» Exercise details:
Set down, please, exactly the lines below that run from the line with "(hD : #(lev" to the line with "have hDT : Disjoint D", both lines included.

-- Data follows --

import Summits.CriticalPhenomena.PercolationContinuityZ3.Theorems.PercNearOneGluingNoHeavyLowerTailSahiCTCLadderShapesA
import HarnessLib

/-!
# `NoHeavyLowerTail` (crux stmt-CriticalPhenomena-4575), P3 lane: the ladder form coefficient by coefficient — shapes II (memo g25 §3 (iii), (iv))

Support file (seat `prim-l12-p3`, gen 25; `--supports stmt-CriticalPhenomena-4575`).  Continues `…SahiCTCLadderShapesA`: the profiles with no tripled point
and three (`shape_three`, via `row_three`) or two (`shape_two`, via `row_two`) doubled points.  Nothing is asserted about the crux.
-/

namespace Summit.CriticalPhenomena.PercolationContinuityZ3.Theorems.SahiCTCForms

open Finset MvPolynomial SahiCTCGenFun

variable {α : Type*} [DecidableEq α] [Fintype α]

section Shapes2
variable {𝒳 𝒵 : Finset (Finset α)} {m : α →₀ ℕ}

/-- **Shape (iii)**: three doubled points, no tripled point. [this work] -/
theorem shape_three (h𝒳 : IsUpperSet (𝒳 : Set (Finset α))) (h𝒵 : IsUpperSet (𝒵 : Set (Finset α)))
    (hX2 : ∀ U ∈ 𝒳, 2 ≤ #U) (hZ2 : ∀ U ∈ 𝒵, 2 ≤ #U) (h3 : ∀ i, m i ≤ 3) (hM : lev m 3 = ∅) (hD : #(lev m 2) = 3) :
    ∑ e ∈ cedges 𝒳 𝒵 m.support, ((Th1 : MvPolynomial α ℤ) * gf (bySize (2 ≤ ·) : Finset (Finset α))).coeff (m - ind e)
      ≤ (ee 2 * (PiP * gf (𝒳 ∩ 𝒵) - gf 𝒳 * gf 𝒵)).coeff m := by
  set D := lev m 2 with hDdef
  set T := lev m 1 with hT
  have hDT : Disjoint D T := disjoint_lev (by norm_num) (by norm_num) (by norm_num)
  have hsupp : m.support = D ∪ T := by rw [support_eq_lev_union h3, hM, empty_union]
  have hMe : ∀ e : Finset α, lev m 3 ⊆ e := fun e => by rw [hM]; exact empty_subset e
  -- charge side: only the common edges inside D count, each at most once
  have hB : ∑ e ∈ cedges 𝒳 𝒵 m.support, ((Th1 : MvPolynomial α ℤ) * gf (bySize (2 ≤ ·) : Finset (Finset α))).coeff (m - ind e)
      ≤ #(cedges 𝒳 𝒵 D) := by
    have hterm : ∀ e ∈ cedges 𝒳 𝒵 m.support,
        ((Th1 : MvPolynomial α ℤ) * gf (bySize (2 ≤ ·) : Finset (Finset α))).coeff (m - ind e) ≤ if e ⊆ D then 1 else 0 :=
      fun e he => by
      obtain ⟨_, he2, -, -⟩ := mem_cedges.1 he
      split_ifs with heD
      · refine (charge_le_one h3 (e := e) (hMe _) ?_).trans (by split_ifs <;> norm_num)
        rw [hM, empty_inter, empty_union, ← hDdef, card_sdiff_of_subset heD, hD, he2]
      · refine le_of_eq (charge_eq_zero_of_two_le h3 (e := e) (hMe _) ?_)
        rw [hM, empty_inter, empty_union, ← hDdef]
        have : #(D ∩ e) ≤ 1 := by
          by_contra hlt
          have h2 : 2 ≤ #(D ∩ e) := by omega
          have : D ∩ e = e := eq_of_subset_of_card_le inter_subset_right (by rw [he2]; exact h2)
          exact heD (this ▸ inter_subset_left)
        have := card_sdiff_add_card_inter D e
        omega
    refine (sum_le_sum hterm).trans ?_
    rw [← Finset.sum_filter, sum_const, nsmul_eq_mul, mul_one]
    have : (cedges 𝒳 𝒵 m.support).filter (fun e => e ⊆ D) = cedges 𝒳 𝒵 D := by
      ext e; simp only [mem_filter, mem_cedges, hsupp]
      constructor
      · rintro ⟨⟨_, h2, h3, h4⟩, h1⟩; exact ⟨h1, h2, h3, h4⟩
      · rintro ⟨h1, h2, h3, h4⟩; exact ⟨⟨h1.trans subset_union_left, h2, h3, h4⟩, h1⟩
    rw [this]
  -- surplus side
  have hA := row_three h𝒳 h𝒵 hX2 hZ2 hD hDT
  have hadm : D.image (fun x => D.erase x) ⊆ (bySize (· = 2) : Finset (Finset α)).filter fun E => ind E ≤ m := fun E hE => by
    obtain ⟨x, hx, rfl⟩ := mem_image.1 hE
    refine mem_filter.2 ⟨?_, (SahiAllButC.ind_le_iff_subset_support _ _).2 ((erase_subset x D).trans (by rw [hsupp]; exact subset_union_left))⟩
    unfold bySize; exact mem_filter.2 ⟨mem_powerset.2 (subset_univ _), by rw [card_erase_of_mem hx, hD]⟩
  have hS := sum_le_coeff_ee_two_mul_harris h𝒳 h𝒵 m hadm
  rw [sum_image (erase_injOn D)] at hS
  have heq : ∀ x ∈ D, (PiP * gf (𝒳 ∩ 𝒵) - gf 𝒳 * gf 𝒵).coeff (m - ind (D.erase x)) = kap 𝒳 𝒵 {x} (D.erase x ∪ T) := fun x hx => by
    rw [coeff_harris_residual h3 (hMe _), hM, empty_inter, empty_union, ← hDdef, sdiff_erase_self hx,
      inter_eq_right.2 (erase_subset x D)]
    congr 1
    rw [← hT]
    congr 1
    exact sdiff_eq_self_of_disjoint (Disjoint.mono_left (erase_subset x D) hDT).symm
  rw [sum_congr rfl heq] at hS
  linarith

/-- **Shape (iv)**: two doubled points, no tripled point. [this work] -/
theorem shape_two (h𝒳 : IsUpperSet (𝒳 : Set (Finset α))) (h𝒵 : IsUpperSet (𝒵 : Set (Finset α)))
    (hX2 : ∀ U ∈ 𝒳, 2 ≤ #U) (hZ2 : ∀ U ∈ 𝒵, 2 ≤ #U) (h3 : ∀ i, m i ≤ 3) (hM : lev m 3 = ∅) {a b : α} (hab : a ≠ b)
    (hD : lev m 2 = {a, b}) :
    ∑ e ∈ cedges 𝒳 𝒵 m.support, ((Th1 : MvPolynomial α ℤ) * gf (bySize (2 ≤ ·) : Finset (Finset α))).coeff (m - ind e)
      ≤ (ee 2 * (PiP * gf (𝒳 ∩ 𝒵) - gf 𝒳 * gf 𝒵)).coeff m := by
  set T := lev m 1 with hT
  have hDT : Disjoint ({a, b} : Finset α) T := by
    have := disjoint_lev (m := m) (k := 2) (k' := 1) (by norm_num) (by norm_num) (by norm_num)
    rw [hD] at this; exact this
  have haT : a ∉ T := fun h => (Finset.disjoint_left.1 hDT) (by simp) h
  have hbT : b ∉ T := fun h => (Finset.disjoint_left.1 hDT) (by simp) h
  have habT : a ∉ insert b T := by rw [mem_insert, not_or]; exact ⟨hab, haT⟩
  have hsupp : m.support = insert a (insert b T) := by
    rw [support_eq_lev_union h3, hM, hD, empty_union, ← hT, insert_union, ← insert_eq]
  have hMe : ∀ e : Finset α, lev m 3 ⊆ e := fun e => by rw [hM]; exact empty_subset e
  rw [hsupp, sum_cedges_insert habT, sum_cedges_insert hbT]
  -- the common neighbours of a in ab ∪ T
  have hcn : cnbrs 𝒳 𝒵 (insert a (insert b T)) a =
      (if ({a, b} : Finset α) ∈ 𝒳 ∧ ({a, b} : Finset α) ∈ 𝒵 then insert b (cnbrs 𝒳 𝒵 (insert a T) a) else cnbrs 𝒳 𝒵 (insert a T) a) := by
    unfold cnbrs; rw [erase_insert habT, erase_insert haT, filter_insert]
  have hbN : b ∉ cnbrs 𝒳 𝒵 (insert a T) a := fun h => hbT ((mem_cnbrs_insert haT).1 h).1
  -- charge bounds
  have gab : ((Th1 : MvPolynomial α ℤ) * gf (bySize (2 ≤ ·) : Finset (Finset α))).coeff (m - ind {a, b})
      ≤ 1 + (if 1 ≤ #T then (#T : ℤ) + 2 else 0) := by
    have h := charge_le_sqfree h3 (e := ({a, b} : Finset α)) (hMe _) (by rw [hM, hD, empty_inter, empty_union, Finset.sdiff_self, card_empty])
    have hc : #((lev m 2 ∩ {a, b}) ∪ (lev m 1 \ {a, b})) = #T + 2 := by
      rw [hD, inter_self, ← hT, sdiff_eq_self_of_disjoint hDT.symm, card_union_of_disjoint hDT, card_pair hab, add_comm]
    rw [hc] at h
    refine h.trans ?_
    by_cases h1 : 1 ≤ #T
    · rw [if_pos (by omega), if_pos (by omega), if_pos h1]; push_cast; linarith
    · rw [if_pos (by omega), if_neg (by omega), if_neg h1]
  have gay : ∀ y ∈ cnbrs 𝒳 𝒵 (insert a T) a, ((Th1 : MvPolynomial α ℤ) * gf (bySize (2 ≤ ·) : Finset (Finset α))).coeff (m - ind {a, y})
      ≤ (if 1 ≤ #T then 1 else 0) := fun y hy => by
    have hyT := ((mem_cnbrs_insert haT).1 hy).1
    have hby : b ≠ y := fun h => hbT (h ▸ hyT)
    have hay : a ≠ y := fun h => haT (h ▸ hyT)
    have e1 : ({a, b} : Finset α) \ {a, y} = {b} := by
      ext x; simp only [mem_sdiff, mem_insert, mem_singleton]
      constructor
      · rintro ⟨h1 | h1, h2⟩
        · exact absurd (Or.inl h1) h2
        · exact h1
      · rintro rfl; exact ⟨Or.inr rfl, fun h => h.elim (fun h => hab h.symm) fun h => hby h⟩
    have e2 : ({a, b} : Finset α) ∩ {a, y} = {a} := by
      ext x; simp only [mem_inter, mem_insert, mem_singleton]
      constructor
      · rintro ⟨h1 | h1, h2 | h2⟩
        · exact h1
        · exact h1
        · exact h2
        · exact absurd (h1.symm.trans h2) hby
      · rintro rfl; exact ⟨Or.inl rfl, Or.inl rfl⟩
    have e3 : T \ {a, y} = T.erase y := by
      ext x; simp only [mem_sdiff, mem_insert, mem_singleton, mem_erase, not_or]
      exact ⟨fun ⟨h1, _, h3⟩ => ⟨h3, h1⟩, fun ⟨h1, h2⟩ => ⟨h2, fun h => haT (h ▸ h2), h1⟩⟩
    have h := charge_le_one h3 (e := ({a, y} : Finset α)) (hMe _) (by rw [hM, hD, empty_inter, empty_union, e1, card_singleton])
    have hc : #((lev m 2 ∩ {a, y}) ∪ (lev m 1 \ {a, y})) = #T := by
      rw [hD, ← hT, e2, e3, card_union_of_disjoint (by rw [disjoint_singleton_left]; exact fun h => haT (mem_of_mem_erase h)),
        card_singleton, card_erase_of_mem hyT]
      have := card_pos.2 ⟨y, hyT⟩; omega
    rw [hc] at h; exact h
  have gby : ∀ y ∈ cnbrs 𝒳 𝒵 (insert b T) b, ((Th1 : MvPolynomial α ℤ) * gf (bySize (2 ≤ ·) : Finset (Finset α))).coeff (m - ind {b, y})
      ≤ (if 1 ≤ #T then 1 else 0) := fun y hy => by
    have hyT := ((mem_cnbrs_insert hbT).1 hy).1
    have hby : b ≠ y := fun h => hbT (h ▸ hyT)
    have hay : a ≠ y := fun h => haT (h ▸ hyT)
    have e1 : ({a, b} : Finset α) \ {b, y} = {a} := by
      ext x; simp only [mem_sdiff, mem_insert, mem_singleton]
      constructor
      · rintro ⟨h1 | h1, h2⟩
        · exact h1
        · exact absurd (Or.inl h1) h2
      · rintro rfl; exact ⟨Or.inl rfl, fun h => h.elim (fun h => hab h) fun h => hay h⟩
    have e2 : ({a, b} : Finset α) ∩ {b, y} = {b} := by
      ext x; simp only [mem_inter, mem_insert, mem_singleton]
      constructor
      · rintro ⟨h1 | h1, h2 | h2⟩
        · exact h2
        · exact absurd (h1.symm.trans h2) hay
        · exact h1
        · exact h1
      · rintro rfl; exact ⟨Or.inr rfl, Or.inl rfl⟩
    have e3 : T \ {b, y} = T.erase y := by
      ext x; simp only [mem_sdiff, mem_insert, mem_singleton, mem_erase, not_or]
      exact ⟨fun ⟨h1, _, h3⟩ => ⟨h3, h1⟩, fun ⟨h1, h2⟩ => ⟨h2, fun h => hbT (h ▸ h2), h1⟩⟩
    have h := charge_le_one h3 (e := ({b, y} : Finset α)) (hMe _) (by rw [hM, hD, empty_inter, empty_union, e1, card_singleton])
    have hc : #((lev m 2 ∩ {b, y}) ∪ (lev m 1 \ {b, y})) = #T := by
      rw [hD, ← hT, e2, e3, card_union_of_disjoint (by rw [disjoint_singleton_left]; exact fun h => hbT (mem_of_mem_erase h)),
        card_singleton, card_erase_of_mem hyT]
      have := card_pos.2 ⟨y, hyT⟩; omega
    rw [hc] at h; exact h
  have gT : ∀ e ∈ cedges 𝒳 𝒵 T, ((Th1 : MvPolynomial α ℤ) * gf (bySize (2 ≤ ·) : Finset (Finset α))).coeff (m - ind e) = 0 :=
    fun e he => by
    obtain ⟨heT, _, -, -⟩ := mem_cedges.1 he
    refine charge_eq_zero_of_two_le h3 (e := e) (hMe _) ?_
    rw [hM, hD, empty_inter, empty_union, sdiff_eq_self_of_disjoint (Disjoint.mono_right heT hDT), card_pair hab]
  -- surplus side
  have hA := row_two h𝒳 h𝒵 hX2 hZ2 hab haT hbT
  have hadm1 : ({({a, b} : Finset α)} : Finset (Finset α)) ⊆ (bySize (· = 2) : Finset (Finset α)).filter fun E => ind E ≤ m :=
    singleton_subset_iff.2 (pair_mem_admissible hab (by rw [hsupp]; simp) (by rw [hsupp]; simp))
  have hadma : T.image (fun y => ({a, y} : Finset α)) ⊆ (bySize (· = 2) : Finset (Finset α)).filter fun E => ind E ≤ m :=
    fun E hE => by
      obtain ⟨y, hy, rfl⟩ := mem_image.1 hE
      exact pair_mem_admissible (fun h => haT (h ▸ hy)) (by rw [hsupp]; simp) (by rw [hsupp]; simp [hy])
  have hadmb : T.image (fun y => ({b, y} : Finset α)) ⊆ (bySize (· = 2) : Finset (Finset α)).filter fun E => ind E ≤ m :=
    fun E hE => by
      obtain ⟨y, hy, rfl⟩ := mem_image.1 hE
      exact pair_mem_admissible (fun h => hbT (h ▸ hy)) (by rw [hsupp]; simp) (by rw [hsupp]; simp [hy])
  have hd1 : Disjoint ({({a, b} : Finset α)} : Finset (Finset α)) (T.image fun y => ({a, y} : Finset α)) := by
    rw [disjoint_singleton_left]; intro h
    obtain ⟨y, hy, hy'⟩ := mem_image.1 h
    have : b ∈ ({a, y} : Finset α) := by rw [hy']; simp
    simp only [mem_insert, mem_singleton] at this
    rcases this with h1 | h1; exact hab h1.symm; exact hbT (h1 ▸ hy)
  have hd2 : Disjoint ({({a, b} : Finset α)} ∪ T.image (fun y => ({a, y} : Finset α))) (T.image fun y => ({b, y} : Finset α)) := by
    rw [Finset.disjoint_left]; intro E hE hE'
    obtain ⟨y, hy, rfl⟩ := mem_image.1 hE'
    have hay : a ≠ y := fun h => haT (h ▸ hy)
    have haE : a ∉ ({b, y} : Finset α) := by simp [hab, hay]
    rcases mem_union.1 hE with h | h
    · rw [mem_singleton] at h; exact haE (by rw [h]; simp)
    · obtain ⟨y', _, h'⟩ := mem_image.1 h; exact haE (by rw [← h']; simp)
  have hS := sum_le_coeff_ee_two_mul_harris h𝒳 h𝒵 m (union_subset (union_subset hadm1 hadma) hadmb)
  rw [sum_union hd2, sum_union hd1, sum_singleton, sum_image (injOn_pair a haT), sum_image (injOn_pair b hbT)] at hS
  have e0 : (PiP * gf (𝒳 ∩ 𝒵) - gf 𝒳 * gf 𝒵).coeff (m - ind {a, b}) = kap 𝒳 𝒵 ∅ (insert a (insert b T)) := by
    rw [coeff_harris_residual h3 (hMe _), hM, hD, empty_inter, empty_union, Finset.sdiff_self, inter_self, ← hT,
      sdiff_eq_self_of_disjoint hDT.symm, insert_union, ← insert_eq]
  have ea : ∀ y ∈ T, (PiP * gf (𝒳 ∩ 𝒵) - gf 𝒳 * gf 𝒵).coeff (m - ind {a, y}) = kap 𝒳 𝒵 {b} (insert a (T.erase y)) :=
    fun y hy => by
    have hby : b ≠ y := fun h => hbT (h ▸ hy)
    rw [coeff_harris_residual h3 (hMe _), hM, hD, empty_inter, empty_union, ← hT]
    congr 1
    · ext x; simp only [mem_sdiff, mem_insert, mem_singleton]
      constructor
      · rintro ⟨h1 | h1, h2⟩; exact absurd (Or.inl h1) h2; exact h1
      · rintro rfl; exact ⟨Or.inr rfl, fun h => h.elim (fun h => hab h.symm) fun h => hby h⟩
    · ext x; simp only [mem_union, mem_inter, mem_insert, mem_singleton, mem_sdiff, mem_erase]
      constructor
      · rintro (⟨h1 | h1, h2⟩ | ⟨h1, h2⟩)
        · exact Or.inl h1
        · subst h1; rcases h2 with h2 | h2; exact absurd h2.symm hab; exact absurd (h2 ▸ hy) hbT
        · push Not at h2; exact Or.inr ⟨h2.2, h1⟩
      · rintro (rfl | ⟨h1, h2⟩)
        · exact Or.inl ⟨Or.inl rfl, Or.inl rfl⟩
        · exact Or.inr ⟨h2, fun h => h.elim (fun h => haT (h ▸ h2)) fun h => h1 h⟩
  have eb : ∀ y ∈ T, (PiP * gf (𝒳 ∩ 𝒵) - gf 𝒳 * gf 𝒵).coeff (m - ind {b, y}) = kap 𝒳 𝒵 {a} (insert b (T.erase y)) :=
    fun y hy => by
    have hay : a ≠ y := fun h => haT (h ▸ hy)
    rw [coeff_harris_residual h3 (hMe _), hM, hD, empty_inter, empty_union, ← hT]
    congr 1
    · ext x; simp only [mem_sdiff, mem_insert, mem_singleton]
      constructor
      · rintro ⟨h1 | h1, h2⟩; exact h1; exact absurd (Or.inl h1) h2
      · rintro rfl; exact ⟨Or.inl rfl, fun h => h.elim (fun h => hab h) fun h => hay h⟩
    · ext x; simp only [mem_union, mem_inter, mem_insert, mem_singleton, mem_sdiff, mem_erase]
      constructor
      · rintro (⟨h1 | h1, h2⟩ | ⟨h1, h2⟩)
        · subst h1; rcases h2 with h2 | h2; exact absurd h2 hab; exact absurd (h2 ▸ hy) haT
        · exact Or.inl h1
        · push Not at h2; exact Or.inr ⟨h2.2, h1⟩
      · rintro (rfl | ⟨h1, h2⟩)
        · exact Or.inl ⟨Or.inr rfl, Or.inl rfl⟩
        · exact Or.inr ⟨h2, fun h => h.elim (fun h => hbT (h ▸ h2)) fun h => h1 h⟩
  rw [e0, sum_congr rfl ea, sum_congr rfl eb] at hS
  rw [sum_add_distrib] at hA
  -- charge total
  have hBa : ∑ y ∈ cnbrs 𝒳 𝒵 (insert a (insert b T)) a,
      ((Th1 : MvPolynomial α ℤ) * gf (bySize (2 ≤ ·) : Finset (Finset α))).coeff (m - ind {a, y})
      ≤ (if ({a, b} : Finset α) ∈ 𝒳 ∧ ({a, b} : Finset α) ∈ 𝒵 then (1 : ℤ) + (if 1 ≤ #T then (#T : ℤ) + 2 else 0) else 0)
        + #(cnbrs 𝒳 𝒵 (insert a T) a) * (if 1 ≤ #T then (1 : ℤ) else 0) := by
    rw [hcn]
    have hs := sum_le_sum gay
    rw [sum_const, nsmul_eq_mul] at hs
    by_cases hcom : ({a, b} : Finset α) ∈ 𝒳 ∧ ({a, b} : Finset α) ∈ 𝒵
    · rw [if_pos hcom, if_pos hcom, sum_insert hbN]; linarith
    · rw [if_neg hcom, if_neg hcom]; linarith
  have hBb : ∑ y ∈ cnbrs 𝒳 𝒵 (insert b T) b,
      ((Th1 : MvPolynomial α ℤ) * gf (bySize (2 ≤ ·) : Finset (Finset α))).coeff (m - ind {b, y})
      ≤ #(cnbrs 𝒳 𝒵 (insert b T) b) * (if 1 ≤ #T then (1 : ℤ) else 0) := by
    have := sum_le_sum gby; rw [sum_const, nsmul_eq_mul] at this; exact this
  have hBT : ∑ e ∈ cedges 𝒳 𝒵 T, ((Th1 : MvPolynomial α ℤ) * gf (bySize (2 ≤ ·) : Finset (Finset α))).coeff (m - ind e) = 0 := by
    rw [sum_congr rfl gT, sum_const_zero]
  rw [hBT, add_zero]
  have hNa0 : (0 : ℤ) ≤ #(cnbrs 𝒳 𝒵 (insert a T) a) := Nat.cast_nonneg _
  have hNb0 : (0 : ℤ) ≤ #(cnbrs 𝒳 𝒵 (insert b T) b) := Nat.cast_nonneg _
  by_cases h1 : 1 ≤ #T
  · simp only [h1, if_true, mul_one] at hBa hBb hA; linarith
  · simp only [h1, if_false, mul_zero, add_zero] at hBa hBb hA; linarith

end Shapes2

end Summit.CriticalPhenomena.PercolationContinuityZ3.Theorems.SahiCTCForms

-- Data concluded --

» Exercise response:
    (hX2 : ∀ U ∈ 𝒳, 2 ≤ #U) (hZ2 : ∀ U ∈ 𝒵, 2 ≤ #U) (h3 : ∀ i, m i ≤ 3) (hM : lev m 3 = ∅) (hD : #(lev m 2) = 3) :
    ∑ e ∈ cedges 𝒳 𝒵 m.support, ((Th1 : MvPolynomial α ℤ) * gf (bySize (2 ≤ ·) : Finset (Finset α))).coeff (m - ind e)
      ≤ (ee 2 * (PiP * gf (𝒳 ∩ 𝒵) - gf 𝒳 * gf 𝒵)).coeff m := by
  set D := lev m 2 with hDdef
  set T := lev m 1 with hT
  have hDT : Disjoint D T := disjoint_lev (by norm_num) (by norm_num) (by norm_num)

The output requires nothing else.